◆ Problem to solve: One part of the entries below is wanted: the lines from the one containing "# Frobenioids I, Prop." through the one containing "PROOF-ONLY file (abc-iut". Write those out exactly and nothing else.

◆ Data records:
import Literature.AlgebraicGeometry.Frobenioids.BirationalizationIsFrobenioidData
import Literature.AlgebraicGeometry.Frobenioids.UnitTrivialModelType
import Literature.AlgebraicGeometry.Frobenioids.UnitTrivializationIsFrobenioid
import HarnessLib

/-!
# Frobenioids I, Prop. 4.4 (ii) (2024 form) + Thm. 5.1 (iv): `C^birat` is a Frobenioid for `C` of
# isotropic and UNIT-TRIVIAL type; in particular `(C^un-tr)^birat` is a Frobenioid for EVERY Frobenioid `C`

Mochizuki, *The geometry of Frobenioids I: the general theory*, Kyushu J. Math. **62** (2008)
293–400, §4, Proposition 4.4 (ii) p. 83 in the author's 2024 form (*Comments* (29)(i): `C^birat` is a
Frobenioid for `C` of birationally Frobenius-normalized type) [cite: MochizukiFrdI2008, Prop. 4.4 (ii) p.83],
with Theorem 5.1 (iv) p. 97/100 ("a Frobenioid of unit-trivial type is of model type", in particular of
birationally Frobenius-normalized type) and the 2024 opening of the proof of Corollary 4.11 (ii)
(*Comments* (29)(v)): "we may assume without loss of generality that `C` is of unit-trivial, hence also
[cf. Proposition 4.4, (iii)] birationally Frobenius-normalized type".

PROOF-ONLY file (abc-iut cell, W14 instantiation helpers per L1-lead R99 (4); seat abc-iut-w5-d227):
`PreFrobenioid.Birat.isFrobenioid_of_isOfUnitTrivialType` = W14 `Birat.isFrobenioid` (p416277) with its
normalization hypothesis discharged by abc-iut-w4-d108's `isBiratFrobeniusNormalized_of_isOfUnitTrivialType`
(Thm. 5.1 (iv)); and **`PreFrobenioid.isFrobenioid_untrBirat (hF) : IsFrobenioid (Birat.toElemZero
(isFrobenioid_untr hF) (hasBiratSquares_untr hF))`** — the second floor `(C^un-tr)^birat` of the
birational tower of Cor. 4.11 (ii) IS A FROBENIOID for EVERY Frobenioid `C`, unconditionally (`C^un-tr` is a
Frobenioid of isotropic and unit-trivial type: abc-iut-L1-d5's `isFrobenioid_untr`,
`isOfIsotropicType_untr`, `isOfUnitTrivialType_untr`); plus the `biratData … .ops.toFunctor` shape. These
are the `hB_i` inputs of the Cor. 4.11 (ii) apex (`Cor411Sub`, sub-DAG row L13). No definitions; nothing
here concerns the disputed parts of IUT.
-/

namespace Literature.AlgebraicGeometry.Frobenioids

open CategoryTheory Opposite

universe w v v' u u'

namespace PreFrobenioid

variable {D : Type u} [Category.{v} D] {Φ : Dᵒᵖ ⥤ CommMonCat.{w}}
  {C : Type u'} [Category.{v'} C] {F : C ⥤ ElemFrobenioid Φ}

/-- **`C^birat` is a Frobenioid for `C` of isotropic and unit-trivial type** (Thm. 5.1 (iv): unit-trivial
⇒ birationally Frobenius-normalized; then W14). [cite: MochizukiFrdI2008, Prop. 4.4 (ii) p.83] -/
theorem Birat.isFrobenioid_of_isOfUnitTrivialType (hF : IsFrobenioid F) (hsq : HasBiratSquares F)
    (hiso : IsOfIsotropicType F) (hut : IsOfUnitTrivialType F) :
    IsFrobenioid (Birat.toElemZero hF hsq) :=
  Birat.isFrobenioid hF hsq hiso (isBiratFrobeniusNormalized_of_isOfUnitTrivialType F hF hsq hiso hut)

/-- **`(C^un-tr)^birat` is a Frobenioid, for EVERY Frobenioid `C`** (no hypothesis beyond `IsFrobenioid F`):
`C^un-tr → F_Φ` (abc-iut-L1-d5's `untrFunctor hF`) is a Frobenioid of isotropic and unit-trivial type.
This is the `hB` input of the tower `C → C^un-tr → (C^un-tr)^birat` used in the 2024 proof of Cor. 4.11
(ii). [cite: MochizukiFrdI2008, Cor. 4.11 (ii) p.93] -/
theorem isFrobenioid_untrBirat (hF : IsFrobenioid F) :
    IsFrobenioid (Birat.toElemZero (isFrobenioid_untr hF) (hasBiratSquares_untr hF)) :=
  Birat.isFrobenioid_of_isOfUnitTrivialType (isFrobenioid_untr hF) (hasBiratSquares_untr hF)
    (isOfIsotropicType_untr hF) (isOfUnitTrivialType_untr hF)

/-- The same with an arbitrary square-completion datum of `C^un-tr`. [cite: MochizukiFrdI2008, Cor. 4.11 (ii) p.93] -/
theorem isFrobenioid_untrBirat' (hF : IsFrobenioid F) (hsq' : HasBiratSquares (untrFunctor hF)) :
    IsFrobenioid (Birat.toElemZero (isFrobenioid_untr hF) hsq') :=
  Birat.isFrobenioid_of_isOfUnitTrivialType (isFrobenioid_untr hF) hsq'
    (isOfIsotropicType_untr hF) (isOfUnitTrivialType_untr hF)

/-- **The `biratData … .ops.toFunctor` shape** (abc-iut-L1-t3 / L6-t6 interface) of
`isFrobenioid_untrBirat`: the operations of THE birationalization datum of `C^un-tr`, read back as a
functor, form a Frobenioid — for every Frobenioid `C`. [cite: MochizukiFrdI2008, Cor. 4.11 (ii) p.93] -/
theorem isFrobenioid_biratData_untr_ops_toFunctor (hF : IsFrobenioid F) :
    IsFrobenioid (biratData (isFrobenioid_untr hF) (hasBiratSquares_untr hF)).ops.toFunctor :=
  isFrobenioid_biratData_ops_toFunctor (isFrobenioid_untr hF) (hasBiratSquares_untr hF)
    (isOfIsotropicType_untr hF)
    (isBiratFrobeniusNormalized_of_isOfUnitTrivialType _ (isFrobenioid_untr hF) (hasBiratSquares_untr hF)
      (isOfIsotropicType_untr hF) (isOfUnitTrivialType_untr hF))

end PreFrobenioid

end Literature.AlgebraicGeometry.Frobenioids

◆ Result for this task:
# Frobenioids I, Prop. 4.4 (ii) (2024 form) + Thm. 5.1 (iv): `C^birat` is a Frobenioid for `C` of
# isotropic and UNIT-TRIVIAL type; in particular `(C^un-tr)^birat` is a Frobenioid for EVERY Frobenioid `C`

Mochizuki, *The geometry of Frobenioids I: the general theory*, Kyushu J. Math. **62** (2008)
293–400, §4, Proposition 4.4 (ii) p. 83 in the author's 2024 form (*Comments* (29)(i): `C^birat` is a
Frobenioid for `C` of birationally Frobenius-normalized type) [cite: MochizukiFrdI2008, Prop. 4.4 (ii) p.83],
with Theorem 5.1 (iv) p. 97/100 ("a Frobenioid of unit-trivial type is of model type", in particular of
birationally Frobenius-normalized type) and the 2024 opening of the proof of Corollary 4.11 (ii)
(*Comments* (29)(v)): "we may assume without loss of generality that `C` is of unit-trivial, hence also
[cf. Proposition 4.4, (iii)] birationally Frobenius-normalized type".

PROOF-ONLY file (abc-iut cell, W14 instantiation helpers per L1-lead R99 (4); seat abc-iut-w5-d227):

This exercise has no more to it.